Under this line are the records; write out word for word the part that begins at the line containing "exact add_pos_of_nonneg_of_pos h1" and ends at the line containing "(Fin k) R))", and no more.
[[ Task material open ]]
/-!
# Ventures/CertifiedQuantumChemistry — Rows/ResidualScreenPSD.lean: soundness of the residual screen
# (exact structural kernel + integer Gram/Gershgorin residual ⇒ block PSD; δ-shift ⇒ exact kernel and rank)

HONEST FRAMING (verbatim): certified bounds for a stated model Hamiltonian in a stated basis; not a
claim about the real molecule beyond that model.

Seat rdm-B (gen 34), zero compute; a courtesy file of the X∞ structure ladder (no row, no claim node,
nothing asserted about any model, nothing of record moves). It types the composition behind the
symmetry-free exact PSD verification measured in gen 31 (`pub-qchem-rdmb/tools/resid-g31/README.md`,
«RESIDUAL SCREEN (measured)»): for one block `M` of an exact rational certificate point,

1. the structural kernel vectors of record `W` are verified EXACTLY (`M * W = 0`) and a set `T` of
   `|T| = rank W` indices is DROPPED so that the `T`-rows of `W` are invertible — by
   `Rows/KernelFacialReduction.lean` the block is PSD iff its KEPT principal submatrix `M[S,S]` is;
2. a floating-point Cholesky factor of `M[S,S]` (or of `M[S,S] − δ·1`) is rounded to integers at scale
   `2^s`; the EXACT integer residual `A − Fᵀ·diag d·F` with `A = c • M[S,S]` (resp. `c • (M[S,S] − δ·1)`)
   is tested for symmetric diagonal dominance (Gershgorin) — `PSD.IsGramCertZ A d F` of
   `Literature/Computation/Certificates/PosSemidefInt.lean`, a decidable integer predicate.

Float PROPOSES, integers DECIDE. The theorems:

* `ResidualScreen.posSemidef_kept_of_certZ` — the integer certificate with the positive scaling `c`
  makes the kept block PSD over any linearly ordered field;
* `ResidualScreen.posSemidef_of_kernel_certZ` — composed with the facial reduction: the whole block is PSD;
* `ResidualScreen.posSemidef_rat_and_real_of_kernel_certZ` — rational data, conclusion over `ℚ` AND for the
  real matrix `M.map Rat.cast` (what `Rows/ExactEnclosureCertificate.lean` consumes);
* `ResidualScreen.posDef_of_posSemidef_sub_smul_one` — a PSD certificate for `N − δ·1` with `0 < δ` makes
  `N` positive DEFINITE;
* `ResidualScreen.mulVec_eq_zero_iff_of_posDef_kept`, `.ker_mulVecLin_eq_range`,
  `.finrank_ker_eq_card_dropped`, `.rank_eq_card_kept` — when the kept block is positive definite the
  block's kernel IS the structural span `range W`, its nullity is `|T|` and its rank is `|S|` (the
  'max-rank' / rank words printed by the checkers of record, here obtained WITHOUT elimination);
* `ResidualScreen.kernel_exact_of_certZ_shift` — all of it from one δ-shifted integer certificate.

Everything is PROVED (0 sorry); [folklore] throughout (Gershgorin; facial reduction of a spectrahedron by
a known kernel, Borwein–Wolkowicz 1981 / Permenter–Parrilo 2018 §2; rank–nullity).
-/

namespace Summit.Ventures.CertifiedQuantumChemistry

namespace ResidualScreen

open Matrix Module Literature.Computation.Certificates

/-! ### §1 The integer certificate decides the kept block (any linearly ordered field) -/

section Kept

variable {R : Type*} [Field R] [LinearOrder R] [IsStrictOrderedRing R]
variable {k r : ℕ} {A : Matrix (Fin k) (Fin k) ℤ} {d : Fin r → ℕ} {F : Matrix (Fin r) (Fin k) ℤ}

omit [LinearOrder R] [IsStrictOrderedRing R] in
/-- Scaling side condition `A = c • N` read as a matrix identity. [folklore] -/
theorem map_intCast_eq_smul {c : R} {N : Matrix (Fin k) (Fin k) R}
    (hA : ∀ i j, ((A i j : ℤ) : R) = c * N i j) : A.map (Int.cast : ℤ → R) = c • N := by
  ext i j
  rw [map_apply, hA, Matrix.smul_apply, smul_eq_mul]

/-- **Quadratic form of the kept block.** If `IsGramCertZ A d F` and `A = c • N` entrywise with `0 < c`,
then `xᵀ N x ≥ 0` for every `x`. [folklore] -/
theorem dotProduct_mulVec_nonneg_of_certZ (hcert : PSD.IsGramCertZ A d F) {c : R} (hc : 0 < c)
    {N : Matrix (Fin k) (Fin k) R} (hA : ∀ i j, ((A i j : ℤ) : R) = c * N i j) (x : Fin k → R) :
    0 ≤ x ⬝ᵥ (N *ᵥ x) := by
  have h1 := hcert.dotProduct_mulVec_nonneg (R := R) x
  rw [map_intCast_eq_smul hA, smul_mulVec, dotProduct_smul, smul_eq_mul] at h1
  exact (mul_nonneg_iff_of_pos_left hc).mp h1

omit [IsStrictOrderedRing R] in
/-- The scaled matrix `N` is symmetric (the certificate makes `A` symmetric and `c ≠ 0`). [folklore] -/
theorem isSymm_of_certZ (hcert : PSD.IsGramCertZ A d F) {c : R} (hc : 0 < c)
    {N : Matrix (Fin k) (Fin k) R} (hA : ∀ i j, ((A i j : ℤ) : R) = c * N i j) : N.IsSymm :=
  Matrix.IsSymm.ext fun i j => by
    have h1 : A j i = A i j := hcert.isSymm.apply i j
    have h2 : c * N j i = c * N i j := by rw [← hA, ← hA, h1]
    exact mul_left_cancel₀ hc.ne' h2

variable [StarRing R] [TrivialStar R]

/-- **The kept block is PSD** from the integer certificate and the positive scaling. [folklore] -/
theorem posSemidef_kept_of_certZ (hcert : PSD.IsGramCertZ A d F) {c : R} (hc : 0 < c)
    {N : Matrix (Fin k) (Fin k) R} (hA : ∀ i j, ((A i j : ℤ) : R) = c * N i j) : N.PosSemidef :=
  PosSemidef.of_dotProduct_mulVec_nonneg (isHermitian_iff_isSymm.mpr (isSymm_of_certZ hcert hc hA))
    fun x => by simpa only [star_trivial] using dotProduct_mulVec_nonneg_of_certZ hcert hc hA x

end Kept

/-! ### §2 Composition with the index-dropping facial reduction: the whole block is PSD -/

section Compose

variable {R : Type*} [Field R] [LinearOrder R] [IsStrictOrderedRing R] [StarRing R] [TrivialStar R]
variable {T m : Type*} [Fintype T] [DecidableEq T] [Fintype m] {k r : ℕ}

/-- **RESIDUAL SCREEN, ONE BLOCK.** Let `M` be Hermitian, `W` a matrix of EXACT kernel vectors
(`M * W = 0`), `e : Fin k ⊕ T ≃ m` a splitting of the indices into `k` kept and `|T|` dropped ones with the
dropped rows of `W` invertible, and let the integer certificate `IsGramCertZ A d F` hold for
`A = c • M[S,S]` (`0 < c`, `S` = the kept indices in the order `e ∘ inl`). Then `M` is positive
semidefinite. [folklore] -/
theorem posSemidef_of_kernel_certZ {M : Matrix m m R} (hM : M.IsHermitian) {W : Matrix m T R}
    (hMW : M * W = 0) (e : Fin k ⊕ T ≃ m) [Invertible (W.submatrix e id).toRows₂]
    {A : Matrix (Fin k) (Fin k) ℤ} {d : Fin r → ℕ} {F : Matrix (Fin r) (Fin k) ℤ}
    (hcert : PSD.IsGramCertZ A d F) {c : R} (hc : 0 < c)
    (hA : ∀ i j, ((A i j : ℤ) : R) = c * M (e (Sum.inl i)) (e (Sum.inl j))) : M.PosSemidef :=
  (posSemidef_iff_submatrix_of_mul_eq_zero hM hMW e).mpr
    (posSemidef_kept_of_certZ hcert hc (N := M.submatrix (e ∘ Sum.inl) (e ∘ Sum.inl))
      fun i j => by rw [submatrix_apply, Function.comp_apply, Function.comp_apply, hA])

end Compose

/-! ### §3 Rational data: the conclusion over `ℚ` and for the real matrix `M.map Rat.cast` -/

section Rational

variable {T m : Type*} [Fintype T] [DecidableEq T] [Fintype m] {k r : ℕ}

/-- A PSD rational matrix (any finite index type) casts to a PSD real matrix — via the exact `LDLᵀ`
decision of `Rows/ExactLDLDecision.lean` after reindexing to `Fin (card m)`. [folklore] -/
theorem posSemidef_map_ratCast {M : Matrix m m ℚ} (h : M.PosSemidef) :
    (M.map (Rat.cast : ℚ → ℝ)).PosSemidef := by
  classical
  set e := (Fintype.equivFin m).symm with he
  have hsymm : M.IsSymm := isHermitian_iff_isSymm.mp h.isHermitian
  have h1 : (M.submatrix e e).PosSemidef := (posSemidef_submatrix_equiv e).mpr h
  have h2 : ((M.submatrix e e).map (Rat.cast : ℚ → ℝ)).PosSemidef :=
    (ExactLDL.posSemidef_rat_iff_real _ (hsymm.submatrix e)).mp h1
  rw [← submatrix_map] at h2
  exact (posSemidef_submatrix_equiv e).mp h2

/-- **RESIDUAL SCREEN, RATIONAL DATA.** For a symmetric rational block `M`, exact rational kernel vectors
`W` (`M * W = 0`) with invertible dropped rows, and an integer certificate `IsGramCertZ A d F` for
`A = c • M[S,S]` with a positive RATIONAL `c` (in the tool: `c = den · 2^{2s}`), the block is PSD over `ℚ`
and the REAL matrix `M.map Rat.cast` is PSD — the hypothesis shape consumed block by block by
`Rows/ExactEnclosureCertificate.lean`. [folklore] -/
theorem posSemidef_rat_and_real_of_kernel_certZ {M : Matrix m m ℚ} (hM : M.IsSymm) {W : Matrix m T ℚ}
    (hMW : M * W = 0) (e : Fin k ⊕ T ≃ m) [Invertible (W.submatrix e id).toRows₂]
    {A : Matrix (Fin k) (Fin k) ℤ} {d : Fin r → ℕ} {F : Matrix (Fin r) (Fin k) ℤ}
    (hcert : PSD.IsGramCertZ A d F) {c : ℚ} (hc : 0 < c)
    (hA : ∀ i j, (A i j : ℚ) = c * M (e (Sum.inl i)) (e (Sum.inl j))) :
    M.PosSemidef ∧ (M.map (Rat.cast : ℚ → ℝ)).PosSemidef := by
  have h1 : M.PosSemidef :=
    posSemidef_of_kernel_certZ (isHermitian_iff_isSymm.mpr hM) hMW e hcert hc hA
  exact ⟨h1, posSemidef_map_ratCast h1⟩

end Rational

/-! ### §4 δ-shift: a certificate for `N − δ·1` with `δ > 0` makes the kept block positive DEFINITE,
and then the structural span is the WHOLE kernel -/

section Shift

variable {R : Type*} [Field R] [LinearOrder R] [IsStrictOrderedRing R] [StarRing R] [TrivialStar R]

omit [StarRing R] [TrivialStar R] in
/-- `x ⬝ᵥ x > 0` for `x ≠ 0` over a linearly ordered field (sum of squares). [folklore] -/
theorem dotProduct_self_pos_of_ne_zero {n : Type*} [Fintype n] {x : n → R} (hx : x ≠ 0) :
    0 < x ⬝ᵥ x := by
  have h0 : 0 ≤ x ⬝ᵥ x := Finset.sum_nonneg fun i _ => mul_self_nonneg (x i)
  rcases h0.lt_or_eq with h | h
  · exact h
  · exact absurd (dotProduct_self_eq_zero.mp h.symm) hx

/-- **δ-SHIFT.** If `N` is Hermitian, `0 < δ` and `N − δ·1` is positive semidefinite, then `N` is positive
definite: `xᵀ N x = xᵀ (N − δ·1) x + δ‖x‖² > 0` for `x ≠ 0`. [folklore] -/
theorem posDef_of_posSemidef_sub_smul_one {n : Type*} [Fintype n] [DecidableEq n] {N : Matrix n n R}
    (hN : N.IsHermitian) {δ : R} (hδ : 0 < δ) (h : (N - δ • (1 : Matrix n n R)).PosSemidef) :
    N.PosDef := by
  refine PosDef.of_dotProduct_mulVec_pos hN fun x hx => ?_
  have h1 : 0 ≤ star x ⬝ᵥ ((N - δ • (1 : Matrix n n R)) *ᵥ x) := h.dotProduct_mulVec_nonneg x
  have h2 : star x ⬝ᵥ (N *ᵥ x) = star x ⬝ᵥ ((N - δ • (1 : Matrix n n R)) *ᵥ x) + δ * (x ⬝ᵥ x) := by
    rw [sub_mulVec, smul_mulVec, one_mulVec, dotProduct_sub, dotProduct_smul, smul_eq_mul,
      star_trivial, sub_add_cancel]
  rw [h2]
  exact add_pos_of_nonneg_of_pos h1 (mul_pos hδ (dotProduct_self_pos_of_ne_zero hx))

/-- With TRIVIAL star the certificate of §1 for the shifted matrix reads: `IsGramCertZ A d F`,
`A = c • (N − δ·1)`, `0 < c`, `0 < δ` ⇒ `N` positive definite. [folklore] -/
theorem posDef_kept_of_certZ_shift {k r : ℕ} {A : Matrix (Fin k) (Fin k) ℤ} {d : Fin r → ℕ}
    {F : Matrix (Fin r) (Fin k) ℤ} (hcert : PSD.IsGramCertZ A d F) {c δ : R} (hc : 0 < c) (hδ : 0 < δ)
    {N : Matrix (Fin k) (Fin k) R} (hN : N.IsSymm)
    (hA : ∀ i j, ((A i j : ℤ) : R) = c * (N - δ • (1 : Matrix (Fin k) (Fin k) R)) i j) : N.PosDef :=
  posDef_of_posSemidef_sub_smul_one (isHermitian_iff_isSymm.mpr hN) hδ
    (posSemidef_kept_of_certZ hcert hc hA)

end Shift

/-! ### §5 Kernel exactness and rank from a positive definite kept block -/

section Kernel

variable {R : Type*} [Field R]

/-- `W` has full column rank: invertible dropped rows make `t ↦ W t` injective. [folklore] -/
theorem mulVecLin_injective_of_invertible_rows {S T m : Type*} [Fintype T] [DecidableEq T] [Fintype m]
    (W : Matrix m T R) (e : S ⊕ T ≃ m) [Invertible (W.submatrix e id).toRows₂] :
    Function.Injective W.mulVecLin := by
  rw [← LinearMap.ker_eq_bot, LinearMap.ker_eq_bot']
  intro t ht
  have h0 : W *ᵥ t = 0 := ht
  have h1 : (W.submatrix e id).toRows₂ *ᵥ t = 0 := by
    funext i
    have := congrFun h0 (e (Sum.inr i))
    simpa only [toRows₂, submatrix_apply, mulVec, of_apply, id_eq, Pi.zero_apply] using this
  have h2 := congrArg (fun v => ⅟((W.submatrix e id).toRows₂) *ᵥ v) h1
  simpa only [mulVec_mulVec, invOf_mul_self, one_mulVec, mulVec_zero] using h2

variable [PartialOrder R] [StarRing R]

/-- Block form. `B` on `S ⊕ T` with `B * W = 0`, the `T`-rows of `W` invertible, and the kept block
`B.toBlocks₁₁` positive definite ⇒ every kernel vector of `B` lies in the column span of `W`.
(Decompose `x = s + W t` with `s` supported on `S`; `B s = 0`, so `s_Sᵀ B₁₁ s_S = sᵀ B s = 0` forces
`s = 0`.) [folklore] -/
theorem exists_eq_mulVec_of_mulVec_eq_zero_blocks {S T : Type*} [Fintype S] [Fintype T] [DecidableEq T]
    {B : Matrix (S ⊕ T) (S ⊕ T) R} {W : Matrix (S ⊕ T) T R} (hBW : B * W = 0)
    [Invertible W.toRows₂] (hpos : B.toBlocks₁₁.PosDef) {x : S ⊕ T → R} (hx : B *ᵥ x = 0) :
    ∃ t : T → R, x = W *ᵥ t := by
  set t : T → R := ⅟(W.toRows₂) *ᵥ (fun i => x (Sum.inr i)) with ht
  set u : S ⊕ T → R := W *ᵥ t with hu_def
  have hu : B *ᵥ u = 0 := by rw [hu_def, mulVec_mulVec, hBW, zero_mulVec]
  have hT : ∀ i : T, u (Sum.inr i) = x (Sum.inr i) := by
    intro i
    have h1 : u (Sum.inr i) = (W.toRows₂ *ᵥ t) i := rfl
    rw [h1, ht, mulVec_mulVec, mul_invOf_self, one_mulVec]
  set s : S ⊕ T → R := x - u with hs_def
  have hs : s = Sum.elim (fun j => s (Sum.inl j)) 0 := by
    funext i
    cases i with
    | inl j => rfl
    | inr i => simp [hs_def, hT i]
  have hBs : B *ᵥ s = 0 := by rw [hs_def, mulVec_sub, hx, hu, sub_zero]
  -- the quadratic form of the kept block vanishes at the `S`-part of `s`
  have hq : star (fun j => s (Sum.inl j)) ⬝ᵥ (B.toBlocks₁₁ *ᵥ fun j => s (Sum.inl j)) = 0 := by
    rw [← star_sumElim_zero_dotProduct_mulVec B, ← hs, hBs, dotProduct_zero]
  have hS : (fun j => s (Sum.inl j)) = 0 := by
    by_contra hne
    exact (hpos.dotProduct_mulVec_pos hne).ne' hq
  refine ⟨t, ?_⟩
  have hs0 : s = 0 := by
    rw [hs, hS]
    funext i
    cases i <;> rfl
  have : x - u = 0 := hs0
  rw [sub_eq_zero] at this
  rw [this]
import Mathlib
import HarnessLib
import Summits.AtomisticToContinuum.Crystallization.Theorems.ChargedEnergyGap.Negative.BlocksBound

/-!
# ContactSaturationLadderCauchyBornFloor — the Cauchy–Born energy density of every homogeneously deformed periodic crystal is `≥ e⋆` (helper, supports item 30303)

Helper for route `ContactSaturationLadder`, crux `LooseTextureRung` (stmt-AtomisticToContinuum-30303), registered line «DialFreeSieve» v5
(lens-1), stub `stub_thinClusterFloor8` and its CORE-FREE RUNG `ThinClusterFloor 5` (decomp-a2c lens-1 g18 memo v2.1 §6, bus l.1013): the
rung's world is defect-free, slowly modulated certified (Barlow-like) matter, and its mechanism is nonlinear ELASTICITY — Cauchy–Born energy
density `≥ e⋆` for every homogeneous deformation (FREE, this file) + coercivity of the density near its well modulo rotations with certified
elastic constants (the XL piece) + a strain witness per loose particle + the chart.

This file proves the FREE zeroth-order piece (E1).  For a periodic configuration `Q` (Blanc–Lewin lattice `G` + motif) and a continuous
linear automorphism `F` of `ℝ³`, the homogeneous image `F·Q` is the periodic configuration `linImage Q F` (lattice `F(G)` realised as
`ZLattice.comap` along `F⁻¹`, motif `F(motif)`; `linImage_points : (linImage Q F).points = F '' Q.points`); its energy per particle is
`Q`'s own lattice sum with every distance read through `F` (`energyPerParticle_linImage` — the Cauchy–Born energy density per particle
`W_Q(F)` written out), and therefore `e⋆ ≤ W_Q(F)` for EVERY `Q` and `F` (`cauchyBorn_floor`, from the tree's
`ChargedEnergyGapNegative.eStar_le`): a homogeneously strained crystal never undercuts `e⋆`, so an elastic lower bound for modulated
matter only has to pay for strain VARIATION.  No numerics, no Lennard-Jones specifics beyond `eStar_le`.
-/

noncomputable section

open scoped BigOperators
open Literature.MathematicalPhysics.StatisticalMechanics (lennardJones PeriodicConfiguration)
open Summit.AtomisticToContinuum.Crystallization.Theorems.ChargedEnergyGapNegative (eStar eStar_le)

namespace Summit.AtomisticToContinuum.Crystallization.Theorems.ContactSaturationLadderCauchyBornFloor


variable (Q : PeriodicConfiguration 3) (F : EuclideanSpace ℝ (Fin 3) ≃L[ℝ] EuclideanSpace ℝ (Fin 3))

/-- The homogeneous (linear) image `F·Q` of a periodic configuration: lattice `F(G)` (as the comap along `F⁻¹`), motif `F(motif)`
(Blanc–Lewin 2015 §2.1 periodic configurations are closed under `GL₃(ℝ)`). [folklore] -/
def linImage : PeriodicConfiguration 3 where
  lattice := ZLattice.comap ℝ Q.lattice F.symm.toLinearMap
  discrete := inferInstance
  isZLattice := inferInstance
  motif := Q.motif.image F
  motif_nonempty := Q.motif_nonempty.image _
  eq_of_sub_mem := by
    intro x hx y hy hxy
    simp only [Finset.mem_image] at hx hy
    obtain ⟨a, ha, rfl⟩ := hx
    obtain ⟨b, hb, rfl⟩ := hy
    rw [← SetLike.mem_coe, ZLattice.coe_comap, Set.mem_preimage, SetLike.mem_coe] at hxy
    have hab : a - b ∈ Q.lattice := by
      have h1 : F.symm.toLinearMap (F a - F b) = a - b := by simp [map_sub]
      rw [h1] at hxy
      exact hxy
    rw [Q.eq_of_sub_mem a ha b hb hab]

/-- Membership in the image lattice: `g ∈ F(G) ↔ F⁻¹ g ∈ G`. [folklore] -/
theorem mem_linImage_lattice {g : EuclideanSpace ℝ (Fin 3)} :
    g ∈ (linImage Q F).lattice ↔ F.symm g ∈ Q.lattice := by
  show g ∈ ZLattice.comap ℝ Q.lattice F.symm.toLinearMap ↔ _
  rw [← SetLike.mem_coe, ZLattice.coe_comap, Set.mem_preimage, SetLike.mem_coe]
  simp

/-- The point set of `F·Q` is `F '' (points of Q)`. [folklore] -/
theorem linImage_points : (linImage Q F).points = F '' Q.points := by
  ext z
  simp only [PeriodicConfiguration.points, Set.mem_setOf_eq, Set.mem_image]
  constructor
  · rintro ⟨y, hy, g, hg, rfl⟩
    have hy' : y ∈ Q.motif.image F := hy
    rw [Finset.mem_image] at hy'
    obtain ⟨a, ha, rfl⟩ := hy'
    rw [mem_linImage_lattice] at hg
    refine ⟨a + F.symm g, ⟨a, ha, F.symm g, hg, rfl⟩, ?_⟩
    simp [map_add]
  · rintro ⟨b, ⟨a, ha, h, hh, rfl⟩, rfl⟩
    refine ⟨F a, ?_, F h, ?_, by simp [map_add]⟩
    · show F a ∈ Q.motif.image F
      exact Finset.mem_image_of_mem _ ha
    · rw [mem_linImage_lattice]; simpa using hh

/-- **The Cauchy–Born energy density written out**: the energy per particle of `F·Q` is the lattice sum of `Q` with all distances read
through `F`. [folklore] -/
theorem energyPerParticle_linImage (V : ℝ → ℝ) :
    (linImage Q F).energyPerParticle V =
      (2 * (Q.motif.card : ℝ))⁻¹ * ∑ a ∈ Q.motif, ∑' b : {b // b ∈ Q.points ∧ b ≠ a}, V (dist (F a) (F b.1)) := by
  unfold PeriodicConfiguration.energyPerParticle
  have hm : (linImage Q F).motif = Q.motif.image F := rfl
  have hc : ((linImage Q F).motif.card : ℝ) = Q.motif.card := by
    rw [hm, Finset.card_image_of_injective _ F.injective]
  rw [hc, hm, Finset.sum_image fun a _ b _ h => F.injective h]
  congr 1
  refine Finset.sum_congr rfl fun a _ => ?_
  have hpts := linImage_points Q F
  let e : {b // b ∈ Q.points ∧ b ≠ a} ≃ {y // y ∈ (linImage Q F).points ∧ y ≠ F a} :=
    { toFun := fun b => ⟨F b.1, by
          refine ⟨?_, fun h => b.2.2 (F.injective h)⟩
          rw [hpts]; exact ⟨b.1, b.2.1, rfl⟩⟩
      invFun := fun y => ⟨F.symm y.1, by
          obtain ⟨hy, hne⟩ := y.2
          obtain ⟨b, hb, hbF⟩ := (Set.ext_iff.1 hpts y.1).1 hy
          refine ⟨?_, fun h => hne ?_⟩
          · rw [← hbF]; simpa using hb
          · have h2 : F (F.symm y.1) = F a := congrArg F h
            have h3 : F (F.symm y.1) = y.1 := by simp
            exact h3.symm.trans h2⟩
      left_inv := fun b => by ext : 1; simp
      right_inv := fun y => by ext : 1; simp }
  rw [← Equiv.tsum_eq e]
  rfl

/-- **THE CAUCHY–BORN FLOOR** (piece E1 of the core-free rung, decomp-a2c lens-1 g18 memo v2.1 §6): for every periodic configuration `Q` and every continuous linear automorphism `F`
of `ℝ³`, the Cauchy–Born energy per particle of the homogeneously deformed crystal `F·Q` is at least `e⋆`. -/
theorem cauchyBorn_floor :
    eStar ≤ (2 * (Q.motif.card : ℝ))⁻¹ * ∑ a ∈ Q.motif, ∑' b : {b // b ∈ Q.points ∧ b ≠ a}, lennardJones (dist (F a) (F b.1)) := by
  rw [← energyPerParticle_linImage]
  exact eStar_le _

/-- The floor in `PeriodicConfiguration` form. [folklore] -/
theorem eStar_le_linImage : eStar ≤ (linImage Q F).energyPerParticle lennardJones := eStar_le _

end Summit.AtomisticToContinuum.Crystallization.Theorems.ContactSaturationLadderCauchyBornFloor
[[ Task material closed ]]
▸ **Answer for this exercise**
  exact add_pos_of_nonneg_of_pos h1 (mul_pos hδ (dotProduct_self_pos_of_ne_zero hx))

/-- With TRIVIAL star the certificate of §1 for the shifted matrix reads: `IsGramCertZ A d F`,
`A = c • (N − δ·1)`, `0 < c`, `0 < δ` ⇒ `N` positive definite. [folklore] -/
theorem posDef_kept_of_certZ_shift {k r : ℕ} {A : Matrix (Fin k) (Fin k) ℤ} {d : Fin r → ℕ}
    {F : Matrix (Fin r) (Fin k) ℤ} (hcert : PSD.IsGramCertZ A d F) {c δ : R} (hc : 0 < c) (hδ : 0 < δ)
    {N : Matrix (Fin k) (Fin k) R} (hN : N.IsSymm)
    (hA : ∀ i j, ((A i j : ℤ) : R) = c * (N - δ • (1 : Matrix (Fin k) (Fin k) R)) i j) : N.PosDef :=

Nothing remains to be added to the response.